The seabed falls away very steeply from the shoreline and goes far too deep to drop an anchor. The Ruby was to ‘hover’ all day whilst the passengers visited what turned out to be a huge atoll and were asked not to take sweets ashore as the islanders had dental problems. Lots of passengers bought colouring books, crayons, toys and the like for the kids and I don’t know what they will do with them now because the wind was too strong to get passengers onto the tenders and we had to sail on by. Such a shame.

It’s been a tad rougher all afternoon and apparently we are going to be in a cloudy rainy shower situation for the next two days.

1100 miles to our next port of call. Dinner tonight with the Captain.

Later... the dinner was really good, and good stories from the Captain and his wife and Jo the Cruise Director. Bedtime now, although I do seem to have slept for most of today.

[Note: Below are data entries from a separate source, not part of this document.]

/-
Copyright: lit-balaban Phase-2 proof seat p27 (gens 41–44).  Statement-level skeleton of a published paper; no proof claims beyond what the
kernel checks below.
-/
import Literature.MathematicalPhysics.QuantumFieldTheory.BalabanImbrieJaffe1984to88.BIJ88Small333ScalarField
import Literature.MathematicalPhysics.QuantumFieldTheory.BalabanImbrieJaffe1984to88.BIJ88Small333GaugeField
import Literature.MathematicalPhysics.QuantumFieldTheory.BalabanImbrieJaffe1984to88.BIJ88SmallChargeRegime
import Literature.MathematicalPhysics.QuantumFieldTheory.BalabanImbrieJaffe1984to88.BIJ88RegionTower274
import Literature.MathematicalPhysics.QuantumFieldTheory.BalabanImbrieJaffe1984to88.BIJ85Ineq723Torus
import Literature.MathematicalPhysics.QuantumFieldTheory.BalabanImbrieJaffe1984to88.BIJ88SmallBlockFields332Ubar
import Literature.MathematicalPhysics.QuantumFieldTheory.BalabanImbrieJaffe1984to88.BIJ88NeumannPropagatorSmallFieldRegion
import Literature.MathematicalPhysics.QuantumFieldTheory.BalabanImbrieJaffe1984to88.BIJ88ScalarTranslation330Size
import Literature.MathematicalPhysics.QuantumFieldTheory.BalabanImbrieJaffe1984to88.BIJ85HolonomyDeviation
import Literature.MathematicalPhysics.QuantumFieldTheory.BalabanImbrieJaffe1984to88.BIJ88Eq249GaugeCovarianceUniformTorus
/-- [OURS · L1 W4.6] The exponent map `A ↦ (A off i) + |A| e_i` of `Φ_{i,0}` is injective: off `i` it
is the identity, and `A_i = |A| − Σ_{s≠i} A_s`. [folklore] -/
theorem blowExp_injective (i : Fin n) :
    Function.Injective (fun A : Fin n →₀ ℕ => A.erase i + Finsupp.single i A.degree) := by
  intro A B hAB
  have hoff : ∀ s, s ≠ i → A s = B s := by
    intro s hs
    have h := DFunLike.congr_fun hAB s
    simp only [Finsupp.coe_add, Pi.add_apply, Finsupp.erase_ne hs, Finsupp.single_apply,
      if_neg (Ne.symm hs), add_zero] at h
    exact h
  have hdeg : A.degree = B.degree := by
    have h := DFunLike.congr_fun hAB i
    simp only [Finsupp.coe_add, Pi.add_apply, Finsupp.erase_same, Finsupp.single_eq_same,
      zero_add] at h
    exact h
  have hsum : ∑ s ∈ Finset.univ.erase i, A s = ∑ s ∈ Finset.univ.erase i, B s :=
    Finset.sum_congr rfl (fun s hs => hoff s (Finset.ne_of_mem_erase hs))
  have hi : A i = B i := by
    rw [Finsupp.degree_eq_sum, Finsupp.degree_eq_sum, ← Finset.add_sum_erase _ _ (Finset.mem_univ i),
      ← Finset.add_sum_erase _ _ (Finset.mem_univ i), hsum] at hdeg
    exact Nat.add_right_cancel hdeg
  ext s
  by_cases hs : s = i
  · rw [hs]; exact hi
  · exact hoff s hs

/-- [OURS · L1 W4.6] Coefficients are transported along `Φ_{i,0}`:
`[X^{(A off i) + |A| e_i}](f∘Φ_{i,0}) = [X^A] f`. [folklore] -/
theorem coeff_blowExp_subst_blowFam_zero (i : Fin n) (f : MvPowerSeries (Fin n) κ) (A : Fin n →₀ ℕ) :
    coeff (A.erase i + Finsupp.single i A.degree) (subst (fun s => if s = i then
      (X i : MvPowerSeries (Fin n) κ) else X i * (X s + C ((0 : Fin n → κ) s))) f) = coeff A f := by
  rw [coeff_subst (hasSubst_blowFam i 0), finsum_eq_single _ A]
  · rw [prod_blowFam_zero_pow, coeff_monomial_same, smul_eq_mul, mul_one]
  · intro B hB
    rw [prod_blowFam_zero_pow, coeff_monomial_ne (fun h => hB (blowExp_injective i h).symm), smul_zero]

/-- [OURS · L1 W4.6] **`Φ_{i,0}` kills no non-zero series.** [folklore] -/
theorem subst_blowFam_zero_ne_zero (i : Fin n) {f : MvPowerSeries (Fin n) κ} (hf : f ≠ 0) :
    subst (fun s => if s = i then (X i : MvPowerSeries (Fin n) κ)
      else X i * (X s + C ((0 : Fin n → κ) s))) f ≠ 0 := by
  intro h0
  apply hf
  ext A
  rw [← coeff_blowExp_subst_blowFam_zero i f A, h0, map_zero, map_zero]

Ship’s Log Day Twelve 23rd March 2011

Overcast and still rolling a bit but the wind is warm out on the balcony. This will be another long day at sea. The ship has a library which includes DVDs so all I seem to do is either sleep or watch Cary Grant, Audrey Hepburn, Rita Hayworth... To my surprise I find myself more ‘hooked’ into these films and their scenarios than I do into modern films.

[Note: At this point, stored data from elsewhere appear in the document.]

import Summits.BirchSwinnertonDyer.BirchSwinnertonDyer.Theorems.ByReductionTypeAtTwoSupersingularFlatRoadContra
import Summits.BirchSwinnertonDyer.BirchSwinnertonDyer.Theorems.ByReductionTypeAtTwoSupersingularBlindPinchBlindZeroOfTwistSelmerCorank
import Summits.BirchSwinnertonDyer.BirchSwinnertonDyer.Theorems.AlignedTransportAtTwoMainConjectureOfRankZeroBSDAtTwoTwinValueAlgebra
import Summits.BirchSwinnertonDyer.BirchSwinnertonDyer.Theorems.AlignedTransportAtTwoMainConjectureOfRankZeroBSDAtTwoTwinValueParity
import HarnessLib

/-!
# Route `ByReductionTypeAtTwo` (rung K4), crux `SupersingularRankZeroAtTwo` (item stmt-BirchSwinnertonDyer-19097), line `odd_blind_package`:
# **ROAD-CONTRA, part 2 — the `ι`-GLUE for §7's two kernels under the v2.18 (R1) keying, and EC♭ / K87-C AT KEY `γ⁻¹`**
# (cell `bsd-2adic`, LEAD ss-1 GEN 25; director (905)(b)(i) «(K3) + (k1)»; `--supports 19097`, helper)

WHY.  Under (R1) the ♭ road (ROAD-CONTRA part 1, ★★ p831246) delivers, for the key-`γ⁻¹` (print) ♭ dual datum `D′ = X♭_std`, `char D′ = (ξ′)` and
`ι₂(ξ′·h) = C(ϖ)·ι₂ L♭` (so `ξ′ ∣ G` for THE avatar `G`), whereas the line's blind-character machinery — EC♭ (★ `SSFlatRoad.flatEulerChar_two`), K87-C
(★★ p827897 `BlindPinch.blindZeroOfTwistSelmerCorankAtTwo`), CDC_H, NF♭_H, hA — is typed for the key-`γ` datum `D_γ = (X♭_std)^ι`.  Everything those
consumers read is `ι`-INVARIANT: the constant term (`IwasawaAlgebra.constantCoeff_invol`: `T = 0` is `ι`-fixed), the value at `T = −2` (★
`AlignedTransportAtTwoTwinValueAlgebra.evalAt_neg_two_invol`: the second `ι`-fixed point at `p = 2`), divisibility by the blind prime `T + 2`
(`ι(T+2) = (T+2)·(1+T)⁻¹`, this file), `μ` and `λ` (`mu_invol` here, ★ `…TwinValueParity.lam_invol`).  This file lands the glue lemmas and the two
key-`γ⁻¹` readings the v2.18 kernels `bsdp_two_of_genericOdd` / `bsdp_two_of_twistPinch` call BY NAME.

WHAT (theorems only; no definition, no named fact, no instance, no `sorry`; axioms the standard trio):
* §1 `Λ`-algebra at `2`: `isUnit_one_add_X`, `invol_X_add_C_two_mul_one_add_X` (`ι(T+2)·(1+T) = T+2`), ★ `X_add_C_two_dvd_invol_iff`
  (`(T+2) ∣ ι f ↔ (T+2) ∣ f`), `mu_invol` (`μ(ι g) = μ(g)`, any `p`).
* §2 ★ `flatEulerChar_two_contra` — EC♭ AT KEY `γ⁻¹`: `flatEulerChar_two`'s binders VERBATIM except `D : SharpFlatSelmerDualData W κ γ⁻¹ …`; same conclusion
  (`ξ′(0) = u·2^{v₂ Tam}·#Sel_{2^∞}(E/ℚ)`) — via a key-`γ` twin `D`, `char D = (ι ξ′)` (`sharpFlatSelmerDualData_charIdeal_eq_span_invol`) and `(ι ξ′)(0) = ξ′(0)`.
* §3 ★ `blindZeroOfTwistSelmerCorankAtTwo_contra` — K87-C AT KEY `γ⁻¹`: `corank Sel_{2^∞}(E^{(2)}/ℚ) ≥ 2 ⟹ (T+2) ∣ char X♭_std` — K87-C on the key-`γ` twin
  gives `(T+2) ∣ ι ξ′`, and §1 removes the `ι`.
HONEST FRAMING: helper lemmas; close NO registered stub; 19097 OPEN on 5 registered stubs (v2.17 b90024f4); the crux and BSD are NOT proved; BSD is
proved for no curve.  References: [Greenberg1989, §0 pp. 101–102] [GreenbergLNM1716, §1 p. 60, Prop. 3.10] [MazurTateTeitelbaum1986Invent, Ch. I §17]
[Washington1997, §7.1, §13.2] [Sprung2012, Def. 7.11, Thm. 7.14] [Sprung2024, §5.2 Lemmas 5.5–5.9].  bears_on: stmt-BirchSwinnertonDyer-19097 (v2.18 R1).
-/

set_option autoImplicit false
set_option linter.dupNamespace false

noncomputable section

open scoped Classical MatrixGroups ModularForm NumberField
open NumberField IsDedekindDomain CongruenceSubgroup WeierstrassCurve Literature.NumberTheory.EllipticCurves
  Literature.NumberTheory.EllipticCurves.ModularForms Literature.NumberTheory.EllipticCurves.Sprung2017
  Literature.NumberTheory.EllipticCurves.Sprung2012
  Literature.NumberTheory.EllipticCurves.Rank1Residual Literature.NumberTheory.EllipticCurves.Rank1Residual.Typed
  Literature.NumberTheory.EllipticCurves.Kobayashi2003 Literature.NumberTheory.EllipticCurves.IwasawaDual
  Literature.NumberTheory.EllipticCurves.IwasawaAlgebra
  Literature.NumberTheory.GaloisRepresentations
  ZpExtension Summit.BirchSwinnertonDyer.Rank1Residual Summit.BirchSwinnertonDyer.Rank1Residual.Supersingular
  Summit.BirchSwinnertonDyer.Rank1Residual.X5.O1

universe u

namespace Summit.BirchSwinnertonDyer.BirchSwinnertonDyer.Theorems.SSFlatRoad

/-! ## §1 `Λ`-algebra at `2`: the blind prime `T + 2` and `μ` are `ι`-invariant -/

section Algebra

/-- `1 + T` is a unit of `Λ = ℤ_p⟦T⟧` (its constant term is `1`). [cite: Washington1997, §7.1] -/
theorem isUnit_one_add_X {p : ℕ} [Fact p.Prime] : IsUnit (1 + PowerSeries.X : IwasawaAlgebra p) := by
  rw [PowerSeries.isUnit_iff_constantCoeff]
  simp

/-- **`ι(T + 2)·(1 + T) = T + 2`** in `ℤ₂⟦T⟧`: the blind prime `T + 2` (the order-`2` character, `γ ↦ −1`) is `ι`-stable up to the unit `1 + T`
(`ι T · (1+T) = −T`, tree `invol_X_mul_one_add_X`). [cite: MazurTateTeitelbaum1986Invent, Ch. I §17] [cite: GreenbergLNM1716, Prop. 3.10 (p. 98)] -/
theorem invol_X_add_C_two_mul_one_add_X :
    invol 2 (PowerSeries.X + PowerSeries.C (2 : ℤ_[2])) * (1 + PowerSeries.X) =
      (PowerSeries.X + PowerSeries.C (2 : ℤ_[2]) : IwasawaAlgebra 2) := by
  have h2 : (PowerSeries.C (2 : ℤ_[2]) : IwasawaAlgebra 2) = 2 := by
    rw [show (2 : ℤ_[2]) = ((2 : ℕ) : ℤ_[2]) by norm_num, map_natCast]; norm_num
  rw [map_add, invol_C, add_mul, invol_X_mul_one_add_X, h2]
  ring

/-- ★ **`(T + 2) ∣ ι f ↔ (T + 2) ∣ f`**: divisibility by the blind prime is `ι`-invariant (`ι` is an involutive ring automorphism and
`ι(T+2) = (T+2)·(1+T)⁻¹`). [cite: GreenbergLNM1716, Prop. 3.10 (p. 98)] [cite: Washington1997, §13.2] -/
theorem X_add_C_two_dvd_invol_iff (f : IwasawaAlgebra 2) :
    (PowerSeries.X + PowerSeries.C (2 : ℤ_[2]) : IwasawaAlgebra 2) ∣ invol 2 f ↔
      (PowerSeries.X + PowerSeries.C (2 : ℤ_[2]) : IwasawaAlgebra 2) ∣ f := by
  obtain ⟨u, hu⟩ := (isUnit_one_add_X (p := 2))
  -- `ι(T+2) = (T+2) · u⁻¹`
  have hmul : invol 2 (PowerSeries.X + PowerSeries.C (2 : ℤ_[2])) * ↑u =
      (PowerSeries.X + PowerSeries.C (2 : ℤ_[2]) : IwasawaAlgebra 2) := by
    rw [hu]; exact invol_X_add_C_two_mul_one_add_X
  have hι : invol 2 (PowerSeries.X + PowerSeries.C (2 : ℤ_[2])) =
      (PowerSeries.X + PowerSeries.C (2 : ℤ_[2]) : IwasawaAlgebra 2) * ↑u⁻¹ := by
    calc invol 2 (PowerSeries.X + PowerSeries.C (2 : ℤ_[2]))
        = invol 2 (PowerSeries.X + PowerSeries.C (2 : ℤ_[2])) * ↑u * ↑u⁻¹ := (Units.mul_inv_cancel_right _ _).symm
      _ = (PowerSeries.X + PowerSeries.C (2 : ℤ_[2]) : IwasawaAlgebra 2) * ↑u⁻¹ := by rw [hmul]
  -- one direction suffices, applied to `f` and to `ι f`
  have key : ∀ h : IwasawaAlgebra 2, (PowerSeries.X + PowerSeries.C (2 : ℤ_[2]) : IwasawaAlgebra 2) ∣ invol 2 h →
      (PowerSeries.X + PowerSeries.C (2 : ℤ_[2]) : IwasawaAlgebra 2) ∣ h := by
    intro h ⟨q, hq⟩
    refine ⟨↑u⁻¹ * invol 2 q, ?_⟩
    rw [← invol_invol 2 h, hq, map_mul, hι, mul_assoc]
  refine ⟨key f, fun hf ↦ key (invol 2 f) ?_⟩
  rwa [invol_invol]

/-- **`μ(ι g) = μ(g)`**: `ι` fixes the constants `C(p^n)` and is an automorphism, so `p^n ∣ ι g ↔ p^n ∣ g`. [cite: Washington1997, §13.2] -/
theorem mu_invol {p : ℕ} [Fact p.Prime] (g : IwasawaAlgebra p) :
    Summit.BirchSwinnertonDyer.Rank1Residual.X1.MuLambda.mu (invol p g) = Summit.BirchSwinnertonDyer.Rank1Residual.X1.MuLambda.mu g := by
  unfold Summit.BirchSwinnertonDyer.Rank1Residual.X1.MuLambda.mu
  congr 1
  ext n
  simp only [Set.mem_setOf_eq]
  constructor
  · intro h
    have h' := map_dvd (invol p) h
    rwa [invol_C, invol_invol] at h'
  · intro h
    have h' := map_dvd (invol p) h
    rwa [invol_C] at h'

end Algebra

/-! ## §2–§3 EC♭ and K87-C at key `γ⁻¹` -/

section AtTwo

variable (W : WeierstrassCurve ℚ) [W.IsElliptic] [W.IsGloballyMinimal]

/-- ★ **EC♭ at `2`, CONTRAGREDIENT KEYING**: `SSFlatRoad.flatEulerChar_two` (Sprung 2024 Lemmas 5.5/5.8/5.9 read at `2`: `ξ(0) = u·2^{v₂ Tam}·#Sel_{2^∞}(E/ℚ)`
for a characteristic power series `ξ` of `X♭`, `Sel` finite) for the key-`γ⁻¹` (print) datum `D′`: binders verbatim except the key; proof = the key-`γ`
theorem on a key-`γ` twin `D` (`nonempty_sharpFlatSelmerDualData … hγ`), whose characteristic ideal is `(ι ξ′)` (`sharpFlatSelmerDualData_charIdeal_eq_span_invol`),
and `(ι ξ′)(0) = ξ′(0)` (`IwasawaAlgebra.constantCoeff_invol`). [cite: Sprung2024, §5.2 Lemmas 5.5, 5.8, 5.9] [cite: Greenberg1989, §0 pp. 101–102] -/
theorem flatEulerChar_two_contra (hss : GoodSS W 2)
    (κ : ZpExtension ℚ 2) {γ : Field.absoluteGaloisGroup ℚ} (hγ : κ.IsTopGenerator γ)
    {v : HeightOneSpectrum (𝓞 ℚ)} (hv : (2 : 𝓞 ℚ) ∈ v.asIdeal)
    {g : Field.absoluteGaloisGroup (v.adicCompletion ℚ)}
    (hg : κ.IsTopGenerator (resGalOfEmb (closureEmb (K := ℚ) (v.adicCompletion ℚ)) g))
    {c : ℕ → localPoints W (v.adicCompletion ℚ)}
    (hc : ∀ n, c n ∈ localLayerPointsOfEmb κ (closureEmb (K := ℚ) (v.adicCompletion ℚ)) W n)
    (hTr : ∀ n, 1 ≤ n → localTraceOfEmb κ (closureEmb (K := ℚ) (v.adicCompletion ℚ)) W n (n + 1)
      (c (n + 1)) = W.frobeniusTrace 2 • c n - c (n - 1))
    (hinj : ∀ z₀ : localLayerPointsOfEmb κ (closureEmb (K := ℚ) (v.adicCompletion ℚ)) W 0 →+ ℤ_[2],
      evalOn W (localLayerPointsOfEmb κ (closureEmb (K := ℚ) (v.adicCompletion ℚ)) W 0) z₀ (c 0) = 0 →
        z₀ = 0)
    (hsat : ∀ a : ℤ_[2],
      (∃ z₀ : localLayerPointsOfEmb κ (closureEmb (K := ℚ) (v.adicCompletion ℚ)) W 0 →+ ℤ_[2],
        evalOn W (localLayerPointsOfEmb κ (closureEmb (K := ℚ) (v.adicCompletion ℚ)) W 0) z₀ (c 0) =
          2 * a) →
      ∃ y : localLayerPointsOfEmb κ (closureEmb (K := ℚ) (v.adicCompletion ℚ)) W 0 →+ ℤ_[2],
        evalOn W (localLayerPointsOfEmb κ (closureEmb (K := ℚ) (v.adicCompletion ℚ)) W 0) y (c 0) = a)
    (hcount : Finite (W.selmerGroupPInfty 2) →
      Finite (EndCoinvariants (conjSharpFlatSelmerInfty W κ (closureEmb (K := ℚ) (v.adicCompletion ℚ))
        (W.frobeniusTrace 2) g c .flat γ - 1)) →
      Nat.card (↥((sharpFlatSelmerInfty W κ (closureEmb (K := ℚ) (v.adicCompletion ℚ))
            (W.frobeniusTrace 2) g c .flat).comap (W.layerToInfty κ 0)) ⧸
          (W.selmerLayer κ 0).addSubgroupOf
            ((sharpFlatSelmerInfty W κ (closureEmb (K := ℚ) (v.adicCompletion ℚ))
              (W.frobeniusTrace 2) g c .flat).comap (W.layerToInfty κ 0))) *
        Nat.card (MulAction.fixedPoints (Field.absoluteGaloisGroup ℚ) (W.geomPrimaryTorsion 2)) =
      2 ^ (padicValNat 2 W.tamagawaProduct) *
        Nat.card (EndCoinvariants (conjSharpFlatSelmerInfty W κ
          (closureEmb (K := ℚ) (v.adicCompletion ℚ)) (W.frobeniusTrace 2) g c .flat γ - 1)))
    (D' : SharpFlatSelmerDualData W κ γ⁻¹ (closureEmb (K := ℚ) (v.adicCompletion ℚ))
      (W.frobeniusTrace 2) g c .flat)
    (hX' : Module.IsTorsion (IwasawaAlgebra 2) D'.X) (f : IwasawaAlgebra 2) (hf : D'.charIdeal = Ideal.span {f})
    (hfin : Finite (W.selmerGroupPInfty 2)) :
    ∃ u : ℤ_[2]ˣ, ((PowerSeries.constantCoeff f : ℤ_[2]) : ℚ_[2]) =
      ((u : ℤ_[2]) : ℚ_[2]) * ((2 : ℕ) : ℚ_[2]) ^ (padicValNat 2 W.tamagawaProduct) *
        (Nat.card (W.selmerGroupPInfty 2) : ℚ_[2]) := by
  obtain ⟨D⟩ := nonempty_sharpFlatSelmerDualData W κ (closureEmb (K := ℚ) (v.adicCompletion ℚ))
    (W.frobeniusTrace 2) g c Chroma.flat hγ
  haveI : Module.Finite (IwasawaAlgebra 2) D.X := D.moduleFinite hγ
  have hX : Module.IsTorsion (IwasawaAlgebra 2) D.X := (sharpFlatSelmerDualData_isTorsion_inv_iff D D').2 hX'
  have hchar : D.charIdeal = Ideal.span {invol 2 f} := sharpFlatSelmerDualData_charIdeal_eq_span_invol W κ D D' hf
  obtain ⟨u, hu⟩ := flatEulerChar_two W hss κ hγ hv hg hc hTr hinj hsat hcount D hX (invol 2 f) hchar hfin
  exact ⟨u, by rw [← hu, constantCoeff_invol]⟩

/-- ★ **K87-C at `2`, CONTRAGREDIENT KEYING** (the (k1) helper of director (904)(b)/(905)(b)): for the key-`γ⁻¹` (print) ♭ dual datum `D′` (torsion,
`char = (ξ′)`; finite generation is the tree theorem `SharpFlatSelmerDualData.moduleFinite` on the key-`γ` twin) and every `ℚ`-model `W₂ ≅ E^{(2)}` with `corank_{ℤ₂} Sel_{2^∞}(W₂/ℚ) ≥ 2`: **`(T + 2) ∣ ξ′`**.  K87-C (★★ p827897) on a key-`γ` twin `D` gives
`(T+2) ∣ ι ξ′` (`char D = (ι ξ′)`), and `X_add_C_two_dvd_invol_iff` removes the `ι`. [cite: Sprung2012, Def. 7.11, Thm. 7.14]
[cite: GreenbergLNM1716, §1 p. 60, Prop. 3.10] [cite: Greenberg1989, §0 pp. 101–102] -/
theorem blindZeroOfTwistSelmerCorankAtTwo_contra (hss : GoodSS W 2)
    (κ : ZpExtension ℚ 2) (γ : Field.absoluteGaloisGroup ℚ)
    (hκ : κ.IsCyclotomic) (hγ : κ.IsTopGenerator γ) (hγ' : IsCyclotomicVariable 2 γ)
    (v : HeightOneSpectrum (𝓞 ℚ)) (hv : (2 : 𝓞 ℚ) ∈ v.asIdeal)
    (g : Field.absoluteGaloisGroup (v.adicCompletion ℚ)) (c : ℕ → localPoints W (v.adicCompletion ℚ)) (col : Chroma)
    (D' : SharpFlatSelmerDualData W κ γ⁻¹ (closureEmb (K := ℚ) (v.adicCompletion ℚ)) (W.frobeniusTrace 2) g c col)
    (hX' : Module.IsTorsion (IwasawaAlgebra 2) D'.X)
    (ξ : IwasawaAlgebra 2) (hξ : D'.charIdeal = Ideal.span {ξ})
    (W₂ : WeierstrassCurve ℚ) [W₂.IsElliptic]
    (htw : ∃ C : WeierstrassCurve.VariableChange ℚ, C • W.quadraticTwist 2 = W₂) (h2 : 2 ≤ W₂.selmerCorank 2) :
    (PowerSeries.X + PowerSeries.C (2 : ℤ_[2]) : IwasawaAlgebra 2) ∣ ξ := by
  obtain ⟨D⟩ := nonempty_sharpFlatSelmerDualData W κ (closureEmb (K := ℚ) (v.adicCompletion ℚ))
    (W.frobeniusTrace 2) g c col hγ
  haveI : Module.Finite (IwasawaAlgebra 2) D.X := D.moduleFinite hγ
  have hX : Module.IsTorsion (IwasawaAlgebra 2) D.X := (sharpFlatSelmerDualData_isTorsion_inv_iff D D').2 hX'
  have hchar : D.charIdeal = Ideal.span {invol 2 ξ} := sharpFlatSelmerDualData_charIdeal_eq_span_invol W κ D D' hξ
  have h := BlindPinch.blindZeroOfTwistSelmerCorankAtTwo W hss κ γ hκ hγ hγ' v hv g c col D hX (invol 2 ξ) hchar W₂ htw h2
  exact (X_add_C_two_dvd_invol_iff ξ).1 h

end AtTwo

end Summit.BirchSwinnertonDyer.BirchSwinnertonDyer.Theorems.SSFlatRoad

end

A couple of things of interest, perhaps, on this endless sea: this morning we saw a flock, or a shoal, of flying fish. They do travel amazing distances over the water and you have to imagine that they must do it for fun.

The other thing is that twice now, on this voyage, we have been completely stumped by a crossword clue and I, the great sleeper on the ship, have both times woken up saying the answer. So perhaps I do my best work whilst I am asleep.

After dinner Debbie and I went to see a remake of South Pacific in the Ship’s Theatre. We left a third of the way through and went back to the cabin. I saw Glenn Close’s name as an Executive Producer on the credits at the beginning. That was the only way she could have ever given herself the part of Nellie Forbush. Ms Close is a really good actress, but this was so misguided as she was far too old for the part. Bloody Mary did not have the charm of the original. The sailors, who had according to the plot, been on the island for months, were astonishingly white and lacked tans. To be avoided if the film comes your way in any form.

Ship’s Log Day Thirteen 24th March 2011

Last night was a bit rough. At about 4am all the bottles on the sideboard went over, taking the glasses with them, making an almighty crash. Debbie and I struggled to find light switches in the dark and eventually laid towels over the heaps to stop them rattling for the rest of the night. Then I slept, as they say, fitfully.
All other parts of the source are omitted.